Neodymium(III) in alumino-borosilicate glasses

Abstract

Optical spectroscopy measurements were performed on Al 2O 3–B 2O 3–SiO 2 glasses containing 7–25 mol% Nd 2O 3 (soluble). The local chemical environment of Nd(III) in glass was systematically studied as a function of the Nd 2O 3 concentration using Judd–Ofelt (J–O) optical oscillator parameters, Ω 2 and Ω 6 , that are related to the ligand field symmetry (LFS) and the degree of bond covalency (BC), respectively. Two transition points (TPs), in terms of Ω λ versus Nd 2O 3 concentration, were found for Ω 2 that is sensitive to LFS and Ω 6 that is sensitive to the degree of BC. The first TP is defined by Nd:3(B + Al) and the second by Nd:3(B + Al + Si). Below the first TP, Ω 2 and Ω 6 were nearly independent of Nd concentration.
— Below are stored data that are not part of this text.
import Summits.QuantumAdvantage.QuantumAdvantage.Theorems.CharDialTokenDialE
import Summits.QuantumAdvantage.QuantumAdvantage.Theorems.CharDialTokenDialC
import HarnessLib

/-!
# CharDial tower — the TOKEN DIAL, part F: the seven-dial split of T by name (every `K`), and its certificates

Cell `decomp-qadv`, lens 6, generation 19 (REV1); supports stmt-QuantumAdvantage-27206 / 27207 / 32604.  Imports part E
(Theses-free) and part C (hence `CharDialTowerE` and `Theses.CharDial`); nothing cell-side is imported by the route file.

* ★★ `closes_split7 K` / `split7_of_closes K` / `walkHardFJLinOdd_iff_residual7_split K` / `walkHardFJLinOdd_iff_residual7 K`:
  for EVERY reader budget `K`, `T = WalkHardFJLinOdd ⟺ LOW-RESIDUAL⁷(dialB, K) ∧ RESIDUAL-HIGH⁷(dialB, K) ⟺ RESIDUAL⁷(K)` BY NAME;
  ★ `jlinLowResidual5_iff_lowResidual7 K`, `jlinResidualHigh5_iff_residualHigh7 K`: the two filed pieces of the RES⁵ split (items
  27206, 27207) are, by name, EQUIVALENT to their seven-dial residuals — the local token dial is absorbed on both sides.
* ★★★ `residualHigh7_class_inhabited K`: the hypothesis class of RESIDUAL-HIGH⁷(K) is INHABITED for every `K` (`fieldY`, every prime
  `p ≥ 5`, eventually): at EVERY adjacent pair `fieldY` has more than `K` READERS in every presentation (`field_not_tokenLoc`: a
  column `r` jumps at the pair (`exists_col_jump`), and the `K+1` full-pattern cuts `cutAt r k c₀` (`c₀` = the column-`r` form value of
  the indicator input of `s`) change their answer under the transposition of that input (`fieldY_flip`) — a dead cut cannot).
WHAT THIS IS NOT: a proof of either residual piece; no inhabitant of the LOW-RESIDUAL⁷ class is certified (open: whether the
local-junta strategies of the node memo, which escape the token dial, escape the local token dial for large `K`).  0 sorry.
-/

set_option autoImplicit false

open Finset

namespace Summit.QuantumAdvantage.AdviceFreeQNC0.JLinPeel.TokenDial

open SegMove

variable {n : ℕ}

/-! ### (1) the seven-dial split of T, by name, every `K` -/

/-- ★★ **the DECIDING THEOREM of the seven-dial split** (item vocabulary, every `K`): LOW-RESIDUAL⁷ ∧ RESIDUAL-HIGH⁷ at schedule
`dialB` close `T`. -/
theorem closes_split7 (K : ℕ) (hL : TowerDefs.LowResidual7Side TowerDefs.dialB K)
    (hH : TowerDefs.ResidualHigh7Side TowerDefs.dialB K) :
    Summit.QuantumAdvantage.QuantumAdvantage.Theses.CharDial.WalkHardFJLinOdd :=
  closes_split6 ((lowResidual6_iff_lowResidual7 TowerDefs.dialB K).2 hL)
    ((residualHigh6_iff_residualHigh7 TowerDefs.dialB K).2 hH)

/-- ★★ conversely `T` gives both seven-dial pieces, every `K`. -/
theorem split7_of_closes (K : ℕ) (hT : Summit.QuantumAdvantage.QuantumAdvantage.Theses.CharDial.WalkHardFJLinOdd) :
    TowerDefs.LowResidual7Side TowerDefs.dialB K ∧ TowerDefs.ResidualHigh7Side TowerDefs.dialB K :=
  let ⟨hL, hH⟩ := split6_of_closes hT
  ⟨(lowResidual6_iff_lowResidual7 TowerDefs.dialB K).1 hL, (residualHigh6_iff_residualHigh7 TowerDefs.dialB K).1 hH⟩

/-- ★★ `T ⟺ LOW-RESIDUAL⁷(dialB, K) ∧ RESIDUAL-HIGH⁷(dialB, K)`, every `K`. -/
theorem walkHardFJLinOdd_iff_residual7_split (K : ℕ) :
    Summit.QuantumAdvantage.QuantumAdvantage.Theses.CharDial.WalkHardFJLinOdd ↔
      (TowerDefs.LowResidual7Side TowerDefs.dialB K ∧ TowerDefs.ResidualHigh7Side TowerDefs.dialB K) :=
  ⟨split7_of_closes K, fun h => closes_split7 K h.1 h.2⟩

/-- ★★ `T ⟺ RESIDUAL⁷(K)` (all seven dials absorbed, no variation split), every `K`. -/
theorem walkHardFJLinOdd_iff_residual7 (K : ℕ) :
    Summit.QuantumAdvantage.QuantumAdvantage.Theses.CharDial.WalkHardFJLinOdd ↔ TowerDefs.Residual7Side K :=
  walkHardFJLinOdd_iff_residual6.trans (residual5_iff_residual6.symm.trans (residual5_iff_residual7 K))

/-- ★ the filed LOW piece (item 27206) ⟺ LOW-RESIDUAL⁷(dialB, K), by name, every `K`. -/
theorem jlinLowResidual5_iff_lowResidual7 (K : ℕ) :
    Summit.QuantumAdvantage.QuantumAdvantage.Theses.CharDial.JLinLowResidual5 ↔
      TowerDefs.LowResidual7Side TowerDefs.dialB K :=
  jlinLowResidual5_iff_lowResidual6.trans (lowResidual6_iff_lowResidual7 TowerDefs.dialB K)

/-- ★ the filed HIGH residual (item 27207) ⟺ RESIDUAL-HIGH⁷(dialB, K), by name, every `K`. -/
theorem jlinResidualHigh5_iff_residualHigh7 (K : ℕ) :
    Summit.QuantumAdvantage.QuantumAdvantage.Theses.CharDial.JLinResidualHigh5 ↔
      TowerDefs.ResidualHigh7Side TowerDefs.dialB K :=
  jlinResidualHigh5_iff_residualHigh6.trans (residualHigh6_iff_residualHigh7 TowerDefs.dialB K)

/-! ### (2) the RESIDUAL-HIGH⁷ class is inhabited: `fieldY` has more than `K` readers at every adjacency -/

section Escape

variable {p : ℕ} [hp : Fact p.Prime]

/-- **`fieldY` escapes the local token dial with `K` readers** whenever `K + 1` full-pattern cuts per column fit: at an adjacent
pair some column `r` jumps, and the `K+1` cuts `cutAt r k c₀` all READ the pair (they flip on the transposed indicator input of `s`),
so no reader set of size `≤ K` leaves the rest dead — in ANY presentation `D` of `fieldY`. -/
theorem field_not_tokenLoc (n K Kb : ℕ) (hbig : p * (NullDial.sepM p n + (FieldCol.rk n + 1) * (Kb + 2)) ≤ n + 1)
    (hK : K + 1 ≤ Kb) (α : GaloisField p (FieldCol.rk n)) (h0 : α ≠ 0) (h1 : α ≠ 1)
    (D : JLinPeel.JLinData p n) (hD : D.strat = FieldCol.fieldY p n α) : ¬ TowerDefs.TokenHypLoc K D := by
  classical
  haveI : NeZero p := ⟨hp.out.ne_zero⟩
  rintro ⟨s, t, hst, G, hGK, hdead, -⟩
  obtain ⟨r, hr⟩ := FieldCol.exists_col_jump p n α h0 h1 s t hst
  have hts : t ≠ s := fun h => by rw [h] at hst; omega
  set u₀ : Fin n → Bool := fun i => decide (i = s) with hu₀
  have hne : u₀ s ≠ u₀ t := by rw [hu₀]; simp [hts]
  set c₀ : Fin p := ⟨(form (FieldCol.col p n α r) u₀).val, ZMod.val_lt _⟩ with hc₀
  have hcu : ((c₀.val : ℕ) : ZMod p) = form (FieldCol.col p n α r) u₀ := ZMod.natCast_zmod_val _
  set f : Fin (K + 1) → Fin (n + 1) := fun k => FieldCol.cutAt p n Kb hbig r ⟨k.val, lt_of_lt_of_le k.isLt hK⟩ c₀ with hf0
  have hf : Function.Injective f := by
    intro k k' hkk
    have h := FieldCol.cutAt_injective p n Kb hbig r c₀ hkk
    exact Fin.ext (by simpa using congrArg Fin.val h)
  have hmem : ∀ k, f k ∈ G := by
    intro k
    by_contra hk
    obtain ⟨ha, hs, ht⟩ := hdead (f k) hk
    have heq : D.strat (f k) (segCompl u₀ s.val (s.val + 2)) = D.strat (f k) u₀ := by
      rw [strat_eq, strat_eq]
      exact cut_swap_insensitive (D.J (f k)) (D.a (f k)) (D.h (f k)) (D.hJ (f k)) u₀ s t hst hne ha hs ht
    rw [hD] at heq
    exact FieldCol.fieldY_flip p n Kb hbig α r _ c₀ u₀ s t hst hne hr hcu heq
  have h1c : (univ.image f).card = K + 1 := by rw [card_image_of_injective _ hf, card_univ, Fintype.card_fin]
  have h2c : univ.image f ⊆ G := fun g hg => by
    obtain ⟨k, -, rfl⟩ := mem_image.1 hg
    exact hmem k
  have h3c := card_le_card h2c
  omega

/-- `K + 1 ≤ 2·(4·(log₂ n + 1)) + 1` once `n ≥ 2^K`. -/
theorem readers_fit (K : ℕ) (hn : 2 ^ K ≤ n) : K + 1 ≤ 2 * (4 * (Nat.log 2 n + 1)) + 1 := by
  have hK : K ≤ Nat.log 2 n := Nat.le_log_of_pow_le (by norm_num) hn
  omega

/-- ★★★ **`fieldY` in class(RESIDUAL-HIGH⁷(K)), eventually** (every prime `p ≥ 5`, every `K`): JLin-presentable (junta-free), HIGH at
`dialB`, and in EVERY `log₂ n`-junta presentation outside the rank, sparse, block, null, mask AND local-token(`K`) dials.  (The proof
re-assembles part C's `fieldY_class6_eventually` from the public `FieldCol` ingredients, because the genericity `α ∉ {0,1}` it needs is
not visible in that statement.) -/
theorem fieldY_class7_eventually (hp5 : 5 ≤ p) (K : ℕ) : ∃ n₀ : ℕ, ∀ n ≥ n₀, ∃ α : GaloisField p (FieldCol.rk n),
    TowerDefs.JLinHyp p n (FieldCol.fieldY p n α) ∧ ¬ TowerDefs.LowVar TowerDefs.dialB n (FieldCol.fieldY p n α) ∧
    ∀ D : JLinPeel.JLinData p n, D.strat = FieldCol.fieldY p n α → (∀ g, (D.J g).card ≤ Nat.log 2 n) →
      ¬ TowerDefs.SpanHyp D ∧ ¬ TowerDefs.SparseHyp D ∧ ¬ TowerDefs.BlockHyp D ∧ ¬ TowerDefs.NullHyp D ∧
        ¬ TowerDefs.MaskHyp D ∧ ¬ TowerDefs.TokenHypLoc K D := by
  have hp3 : p % 3 = 1 ∨ p % 3 = 2 := Tower.mod3_of_prime_ge5 hp.out hp5
  obtain ⟨n₁, hn₁⟩ := FieldCol.eventually_fits p
  obtain ⟨n₂, hn₂⟩ := FieldCol.eventually_big p
  obtain ⟨n₃, hn₃⟩ := FieldCol.eventually_misc p
  obtain ⟨n₄, hn₄⟩ := FieldCol.field_not_span_eventually p
  refine ⟨max (max (max n₁ n₂) (max n₃ n₄)) (2 ^ K), fun n hn => ?_⟩
  have hn' : max (max n₁ n₂) (max n₃ n₄) ≤ n := le_trans (le_max_left _ _) hn
  have hK := readers_fit (n := n) K (le_trans (le_max_right _ _) hn)
  have hfit := hn₁ n (le_trans (le_trans (le_max_left _ _) (le_max_left _ _)) hn')
  have hbig := hn₂ n (le_trans (le_trans (le_max_right _ _) (le_max_left _ _)) hn')
  obtain ⟨hpL, hpn, hn9⟩ := hn₃ n (le_trans (le_trans (le_max_left _ _) (le_max_right _ _)) hn')
  have hspan := hn₄ n (le_trans (le_trans (le_max_right _ _) (le_max_right _ _)) hn')
  obtain ⟨α, hα⟩ := FieldCol.exists_generic p n (by omega)
  have h0 : α ≠ 0 := FieldCol.generic_ne_zero p n (by omega) α hα
  have h1 : α ≠ 1 := FieldCol.generic_ne_one p n hpL hpn α hα
  have hL2 : 2 ≤ Nat.log 2 n := le_trans (by omega) hpL
  refine ⟨α, ?_, FieldCol.not_low_fieldY p n _ hbig le_rfl (by omega) α h0 h1, fun D hD hJ => ?_⟩
  · intro g
    exact ⟨∅, by simp, (FieldCol.fieldData p n α).a g, (FieldCol.fieldData p n α).h g, fun _ _ _ _ => rfl, fun u => rfl⟩
  · have hM : ¬ TowerDefs.MaskHyp D := (Tower.maskHyp_iff_inlined D).not.mpr (FieldCol.field_not_mask p n hfit α hα D hD hJ)
    exact ⟨(Tower.spanHyp_iff_inlined D).not.mpr (hspan α D hD hJ),
      (Tower.sparseHyp_iff_inlined D).not.mpr (FieldCol.field_not_sparse p n hfit hL2 α D hD),
      fun hB => hM (Tower.maskHyp_of_blockHyp hp3 D hB), fun hN => hM (Tower.maskHyp_of_nullHyp D hN), hM,
      field_not_tokenLoc n K _ hbig hK α h0 h1 D hD⟩

/-- ★★★ **class(RESIDUAL-HIGH⁷(K)) IS INHABITED**, every `K` (item vocabulary): for every prime `p ≥ 5` and all large `n` some strategy
satisfies the JLin hypothesis, is HIGH at schedule `dialB`, and escapes the five decided dials AND the local token dial with `K` readers
in every `log₂ n`-junta ⊕ one-form presentation. -/
theorem residualHigh7_class_inhabited (p : ℕ) [Fact p.Prime] (hp5 : 5 ≤ p) (K : ℕ) :
    ∃ n₁ : ℕ, ∀ n ≥ n₁, ∃ y : Fin (n + 1) → (Fin n → Bool) → Bool,
      TowerDefs.JLinHyp p n y ∧ ¬ TowerDefs.LowVar TowerDefs.dialB n y ∧
      ∀ D : JLinPeel.JLinData p n, D.strat = y → (∀ g, (D.J g).card ≤ Nat.log 2 n) →
        ¬ TowerDefs.SpanHyp D ∧ ¬ TowerDefs.SparseHyp D ∧ ¬ TowerDefs.BlockHyp D ∧ ¬ TowerDefs.NullHyp D ∧
          ¬ TowerDefs.MaskHyp D ∧ ¬ TowerDefs.TokenHypLoc K D := by
  obtain ⟨n₀, h⟩ := fieldY_class7_eventually (p := p) hp5 K
  exact ⟨n₀, fun n hn => let ⟨α, hy, hV, hesc⟩ := h n hn; ⟨FieldCol.fieldY p n α, hy, hV, hesc⟩⟩

/-- ★ **RESIDUAL-HIGH⁷(K) is tested NON-VACUOUSLY**: a purported `ResidualHigh7Side dialB K` bound applies to an actual member of its class. -/
theorem residualHigh7_nonvacuous (K : ℕ) (hR : TowerDefs.ResidualHigh7Side TowerDefs.dialB K) (p : ℕ) [Fact p.Prime]
    (hp5 : 5 ≤ p) :
    ∃ θ : ℝ, θ < 1 ∧ ∃ n₀ : ℕ, ∀ n ≥ n₀, ∃ y : Fin (n + 1) → (Fin n → Bool) → Bool,
      TowerDefs.JLinHyp p n y ∧ ¬ TowerDefs.LowVar TowerDefs.dialB n y ∧ ∀ c : ℕ,
        ((Finset.univ.filter fun u : Fin n → Bool => ringWinU c y u = true).card : ℝ) ≤ θ * (2 : ℝ) ^ n := by
  obtain ⟨θ, hθ, n₀, h⟩ := hR p hp5
  obtain ⟨n₁, h₁⟩ := residualHigh7_class_inhabited p hp5 K
  refine ⟨θ, hθ, max n₀ n₁, fun n hn => ?_⟩
  obtain ⟨y, hy, hV, hesc⟩ := h₁ n (le_trans (le_max_right _ _) hn)
  exact ⟨y, hy, hV, fun c => h n (le_trans (le_max_left _ _) hn) c y hy hV hesc⟩

end Escape

end Summit.QuantumAdvantage.AdviceFreeQNC0.JLinPeel.TokenDial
Between the first and the second TP, Ω 2 and Ω 6 increased and then decreased above the second TP. After reviewing literature data on rare earths (REs) in Na 2O–B 2O 3, Na 2O–SiO 2, Na 2O–B 2O 3–SiO 2, and Al 2O 3–B 2O 3 systems, we proposed that up to the first TP, Nd preferentially dissolves in a borate-rich environment composed of two trigonal boron, B III, and one tetrahedral boron, B IV, where Al IV substitutes for B IV. Further increases in Nd 2O 3 concentrations result in excess Nd cations, [Nd–3(B + Al)], partitioning to a silicate-rich environment, possibly in a form of Nd-Q 3, and above the second TP, Nd–Q 2 could form at the expense of Nd–Q 3 (Q n is the number of bridging oxygens per Si tetrahedron), whereas the concentration of Nd cations in the borate sites is expected to be unchanged. Crystallization of Nd silicate above its solubility, 25–30 mol% Nd 2O 3, indirectly supports the proposed Nd dissolution mechanisms. The dissolution of rare earth elements in alumino-borosilicate glasses may be best described in terms of their partitioning to these structure groups.